*** Opening of PROVIDED INFORMATION ***

variable {α : Type*} [MeasurableSpace α] {μ : Measure α}

omit [Fintype d] [DecidableEq d] in
/-- **`L^p` is complete, function form**: a sequence of `L^p` functions whose pairwise distances
`‖fₙ - fₘ‖_{L^p}` tend to zero has an `L^p` limit (Mathlib's completeness of `Lp`, read back on
representatives). [folklore] -/
theorem exists_memLp_tendsto_of_tendsto_eLpNorm_sub {E : Type*} [NormedAddCommGroup E] [CompleteSpace E]
    {p : ℝ≥0∞}
    (hp1 : 1 ≤ p) {f : ℕ → α → E} (hf : ∀ n, MemLp (f n) p μ)
    (hC : Tendsto (fun nm : ℕ × ℕ => eLpNorm (f nm.1 - f nm.2) p μ) atTop (𝓝 0)) :
    ∃ g : α → E, MemLp g p μ ∧ Tendsto (fun n => eLpNorm (f n - g) p μ) atTop (𝓝 0) := by
  haveI : Fact (1 ≤ p) := ⟨hp1⟩
  set F : ℕ → Lp E p μ := fun n => (hf n).toLp (f n) with hF
  have hFC : CauchySeq F := by
    rw [Lp.cauchySeq_Lp_iff_cauchySeq_eLpNorm]
    refine (tendsto_congr fun nm => ?_).1 hC
    refine eLpNorm_congr_ae ?_
    filter_upwards [(hf nm.1).coeFn_toLp, (hf nm.2).coeFn_toLp] with x h1 h2
    simp only [Pi.sub_apply, hF, h1, h2]
  obtain ⟨G, hG⟩ := cauchySeq_tendsto_of_complete hFC
  refine ⟨G, Lp.memLp G, ?_⟩
  have h := (Lp.tendsto_Lp_iff_tendsto_eLpNorm' F G).1 hG
  refine (tendsto_congr fun n => ?_).1 h
  refine eLpNorm_congr_ae ?_
  filter_upwards [(hf n).coeFn_toLp] with x h1
  simp only [Pi.sub_apply, hF, h1]

omit [Fintype d] [DecidableEq d] in
/-- From `‖fₙ - g‖_{L^p} → 0` to `∫⁻ ‖fₙ - g‖ₑ^{p.toReal} → 0` (`0 < p < ∞`). [folklore] -/
theorem tendsto_lintegral_rpow_of_tendsto_eLpNorm {E : Type*} [NormedAddCommGroup E] {p : ℝ≥0∞}
    (hp0 : p ≠ 0) (hpt : p ≠ ⊤) {ι : Type*} {l : Filter ι} {f : ι → α → E}
    (h : Tendsto (fun n => eLpNorm (f n) p μ) l (𝓝 0)) :
    Tendsto (fun n => ∫⁻ x, ‖f n x‖ₑ ^ p.toReal ∂μ) l (𝓝 0) := by
  have hr : 0 < p.toReal := ENNReal.toReal_pos hp0 hpt
  have e : ∀ n, ∫⁻ x, ‖f n x‖ₑ ^ p.toReal ∂μ = (eLpNorm (f n) p μ) ^ p.toReal := fun n => by
    rw [eLpNorm_eq_lintegral_rpow_enorm_toReal hp0 hpt, one_div, ENNReal.rpow_inv_rpow hr.ne']
  simp_rw [e]
  have h2 := ((ENNReal.continuous_rpow_const (y := p.toReal)).tendsto (0 : ℝ≥0∞)).comp h
  rwa [ENNReal.zero_rpow_of_pos hr] at h2

omit [Fintype d] [DecidableEq d] in
/-- From `∫⁻ ‖fₙ‖ₑ^{p.toReal} → 0` to `‖fₙ‖_{L^p} → 0` (`0 < p < ∞`). [folklore] -/
theorem tendsto_eLpNorm_of_tendsto_lintegral_rpow {E : Type*} [NormedAddCommGroup E] {p : ℝ≥0∞}
    (hp0 : p ≠ 0) (hpt : p ≠ ⊤) {ι : Type*} {l : Filter ι} {f : ι → α → E}
    (h : Tendsto (fun n => ∫⁻ x, ‖f n x‖ₑ ^ p.toReal ∂μ) l (𝓝 0)) :
    Tendsto (fun n => eLpNorm (f n) p μ) l (𝓝 0) := by
  have hr : 0 < p.toReal := ENNReal.toReal_pos hp0 hpt
  simp_rw [eLpNorm_eq_lintegral_rpow_enorm_toReal hp0 hpt]
  have h2 := ((ENNReal.continuous_rpow_const (y := 1 / p.toReal)).tendsto (0 : ℝ≥0∞)).comp h
  rwa [ENNReal.zero_rpow_of_pos (by positivity : 0 < 1 / p.toReal)] at h2

omit [Fintype d] [DecidableEq d] in
/-- **Pairings converge along `L¹` convergence against a bounded weight**: if `gᵢ → g₀` in `L¹`
and `|f| ≤ M` a.e. (measurable), then `∫ f gᵢ → ∫ f g₀`. [folklore] -/
theorem tendsto_integral_mul_of_eLpNorm_one {ι : Type*} {l : Filter ι} {f : α → ℝ} {g : ι → α → ℝ}
    {g₀ : α → ℝ} {M : ℝ} (hfm : AEStronglyMeasurable f μ) (hfM : ∀ᵐ x ∂μ, ‖f x‖ ≤ M)
    (hg : ∀ᶠ i in l, Integrable (g i) μ) (hg₀ : Integrable g₀ μ)
    (h : Tendsto (fun i => eLpNorm (fun x => g i x - g₀ x) 1 μ) l (𝓝 0)) :
    Tendsto (fun i => ∫ x, f x * g i x ∂μ) l (𝓝 (∫ x, f x * g₀ x ∂μ)) := by
  have hfg₀ : Integrable (fun x => f x * g₀ x) μ := hg₀.bdd_mul hfm hfM
  have hb : Tendsto (fun i => |M| * (eLpNorm (fun x => g i x - g₀ x) 1 μ).toReal) l (𝓝 0) := by
    have h2 := (ENNReal.tendsto_toReal ENNReal.zero_ne_top).comp h
    rw [ENNReal.toReal_zero] at h2
    simpa using h2.const_mul |M|
  rw [tendsto_iff_norm_sub_tendsto_zero]
  refine squeeze_zero' (Eventually.of_forall fun i => norm_nonneg _) ?_ hb
  filter_upwards [hg, h.eventually (Iio_mem_nhds ENNReal.zero_lt_top)] with i hgi hi
  have hdi : Integrable (fun x => g i x - g₀ x) μ := hgi.sub hg₀
  have hfgi : Integrable (fun x => f x * g i x) μ := hgi.bdd_mul hfm hfM
  rw [← integral_sub hfgi hfg₀]
  have heq : (fun x => f x * g i x - f x * g₀ x) = fun x => f x * (g i x - g₀ x) := by
    funext x; ring
  rw [heq]
  calc ‖∫ x, f x * (g i x - g₀ x) ∂μ‖ ≤ ∫ x, ‖f x * (g i x - g₀ x)‖ ∂μ := norm_integral_le_integral_norm _
    _ ≤ ∫ x, |M| * ‖g i x - g₀ x‖ ∂μ := by
        refine integral_mono_ae (hdi.bdd_mul hfm hfM).norm (hdi.norm.const_mul _) ?_
        filter_upwards [hfM] with x hx
        rw [norm_mul]
        exact mul_le_mul_of_nonneg_right (hx.trans (le_abs_self M)) (norm_nonneg _)
    _ = |M| * (eLpNorm (fun x => g i x - g₀ x) 1 μ).toReal := by
        rw [integral_const_mul, integral_norm_eq_lintegral_enorm hdi.aestronglyMeasurable,
          eLpNorm_one_eq_lintegral_enorm]

omit [DecidableEq d] in
/-- **Pairings on the torus converge along `L^p` convergence**, `1 ≤ p`: if `gᵢ → g₀` in `L^p(T^d)`
(`gᵢ, g₀ ∈ L^p`) and `ψ` is continuous, then `∫ gᵢ ψ → ∫ g₀ ψ` (`‖·‖_{L¹} ≤ ‖·‖_{L^p}` on the
probability space `T^d`). [folklore] -/
theorem tendsto_integral_mul_of_tendsto_eLpNorm {ι : Type*} {l : Filter ι} {p : ℝ≥0∞} (hp1 : 1 ≤ p)
    {g : ι → UnitAddTorus d → ℝ} {g₀ : UnitAddTorus d → ℝ} (hg : ∀ i, MemLp (g i) p volume)
    (hg₀ : MemLp g₀ p volume) (h : Tendsto (fun i => eLpNorm (fun x => g i x - g₀ x) p volume) l (𝓝 0))
    {ψ : UnitAddTorus d → ℝ} (hψ : Continuous ψ) :
    Tendsto (fun i => ∫ x, g i x * ψ x) l (𝓝 (∫ x, g₀ x * ψ x)) := by
  obtain ⟨M, hM⟩ := exists_forall_norm_le_of_continuous hψ
  have h1 : Tendsto (fun i => eLpNorm (fun x => g i x - g₀ x) 1 volume) l (𝓝 0) := by
    refine tendsto_of_tendsto_of_tendsto_of_le_of_le tendsto_const_nhds h (fun i => zero_le) fun i => ?_
    exact eLpNorm_le_eLpNorm_of_exponent_le hp1 ((hg i).sub hg₀).1
  have key := tendsto_integral_mul_of_eLpNorm_one hψ.aestronglyMeasurable (Eventually.of_forall hM)
    (Eventually.of_forall fun i => (hg i).integrable hp1) (hg₀.integrable hp1) h1
  simp_rw [mul_comm (ψ _)] at key
  exact key

omit [Fintype d] [DecidableEq d] in
/-- An a.e. statement in the first variable holds a.e. for the product measure. [folklore] -/
theorem ae_prod_of_ae_fst {β : Type*} [MeasurableSpace β] {ν : Measure β} [SFinite ν]
    {P : α → Prop} (h : ∀ᵐ a ∂μ, P a) : ∀ᵐ z ∂(μ.prod ν), P z.1 :=
  Measure.quasiMeasurePreserving_fst.ae h

omit [Fintype d] [DecidableEq d] in
/-- `MemLp` on the product from joint measurability and a finite `∫⁻ ‖·‖ₑ^r`. [folklore] -/
theorem memLp_of_lintegral_prod_lt_top {β : Type*} [MeasurableSpace β] {ν : Measure β} {p : ℝ≥0∞}
    (hp0 : p ≠ 0) (hpt : p ≠ ⊤) {f : α × β → ℝ} (hm : AEStronglyMeasurable f (μ.prod ν))
    (hf : ∫⁻ z, ‖f z‖ₑ ^ p.toReal ∂(μ.prod ν) < ⊤) : MemLp f p (μ.prod ν) := by
  refine ⟨hm, ?_⟩
  rw [eLpNorm_eq_lintegral_rpow_enorm_toReal hp0 hpt]
  exact ENNReal.rpow_lt_top_of_nonneg (by positivity) hf.ne

omit [Fintype d] [DecidableEq d] in
/-- From `∫⁻ gₘ → 0`, a subsequence converges to `0` almost everywhere (choose `φ` with
`∫⁻ g_{φ k} ≤ 2^{-k}`; then `∑ₖ g_{φ k}` is a.e. finite). Same statement as the tree's
`Torus.exists_subseq_tendsto_ae_of_tendsto_lintegral` (`FluidPDE/DuchonRobertInviscidLimit`),
restated here to keep the import graph of this file inside `FunctionSpaces` + Mathlib. [folklore] -/
theorem exists_strictMono_tendsto_ae_of_tendsto_lintegral {g : ℕ → α → ℝ≥0∞} (hg : ∀ m, AEMeasurable (g m) μ)
    (h : Tendsto (fun m => ∫⁻ a, g m a ∂μ) atTop (𝓝 0)) :
    ∃ φ : ℕ → ℕ, StrictMono φ ∧ ∀ᵐ a ∂μ, Tendsto (fun k => g (φ k) a) atTop (𝓝 0) := by
  have hev : ∀ k : ℕ, ∀ᶠ m in atTop, ∫⁻ a, g m a ∂μ ≤ (2⁻¹ : ℝ≥0∞) ^ k := fun k =>
    h.eventually (eventually_le_nhds (ENNReal.pow_pos (ENNReal.inv_pos.2 ENNReal.ofNat_ne_top) k))
  obtain ⟨φ, hφ, hle⟩ := extraction_forall_of_eventually hev
  refine ⟨φ, hφ, ?_⟩
  have hsum : ∫⁻ a, ∑' k, g (φ k) a ∂μ ≠ (⊤ : ℝ≥0∞) := by
    rw [lintegral_tsum fun k => hg (φ k)]
    refine ne_top_of_le_ne_top ?_ (ENNReal.tsum_le_tsum hle)
    rw [ENNReal.tsum_geometric, ENNReal.one_sub_inv_two, inv_inv]
    exact ENNReal.ofNat_ne_top
  filter_upwards [ae_lt_top' (AEMeasurable.tsum fun k => hg (φ k)) hsum] with a ha
  exact ENNReal.tendsto_atTop_zero_of_tsum_ne_top ha.ne

end LimitTools

/-! ## The approximate pressures of a time-dependent tensor and their `L^p` limit -/

section SpaceTime

variable {α : Type*} [MeasurableSpace α] {μ : Measure α} [SFinite μ]

/-- **The approximate pressures of a time-dependent tensor field** `G = (Gᵢⱼ(a, x))`:
slice-wise, `p_ρ[G](a) = p_ρ[G(a)] = ∑ᵢⱼ Gᵢⱼ(a) ⋆ κᵢⱼ[ρ]`. [folklore] -/
def presApprox (ρ : UnitAddTorus d → ℝ) (G : d → d → α → UnitAddTorus d → ℝ) (a : α) :
    UnitAddTorus d → ℝ :=
  presApproxSlice ρ fun i j => G i j a

/-- **The canonical mollifier sequence** `ρₙ = Torus.kernel (1/(n+4))` (radius `≤ 1/4`, `→ 0`). [folklore] -/
def presMollifier (n : ℕ) : UnitAddTorus d → ℝ :=
  kernel (1 / ((n : ℝ) + 4))

omit [DecidableEq d] in
/-- The radii `1/(n+4)` of the canonical mollifiers are positive. [folklore] -/
theorem presMollifier_radius_pos (n : ℕ) : (0 : ℝ) < 1 / ((n : ℝ) + 4) := by positivity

*** Close of PROVIDED INFORMATION ***

Pull every line containing "hfg₀" out of the records.

■ WRITTEN REPLY:
  have hfg₀ : Integrable (fun x => f x * g₀ x) μ := hg₀.bdd_mul hfm hfM
  rw [← integral_sub hfgi hfg₀]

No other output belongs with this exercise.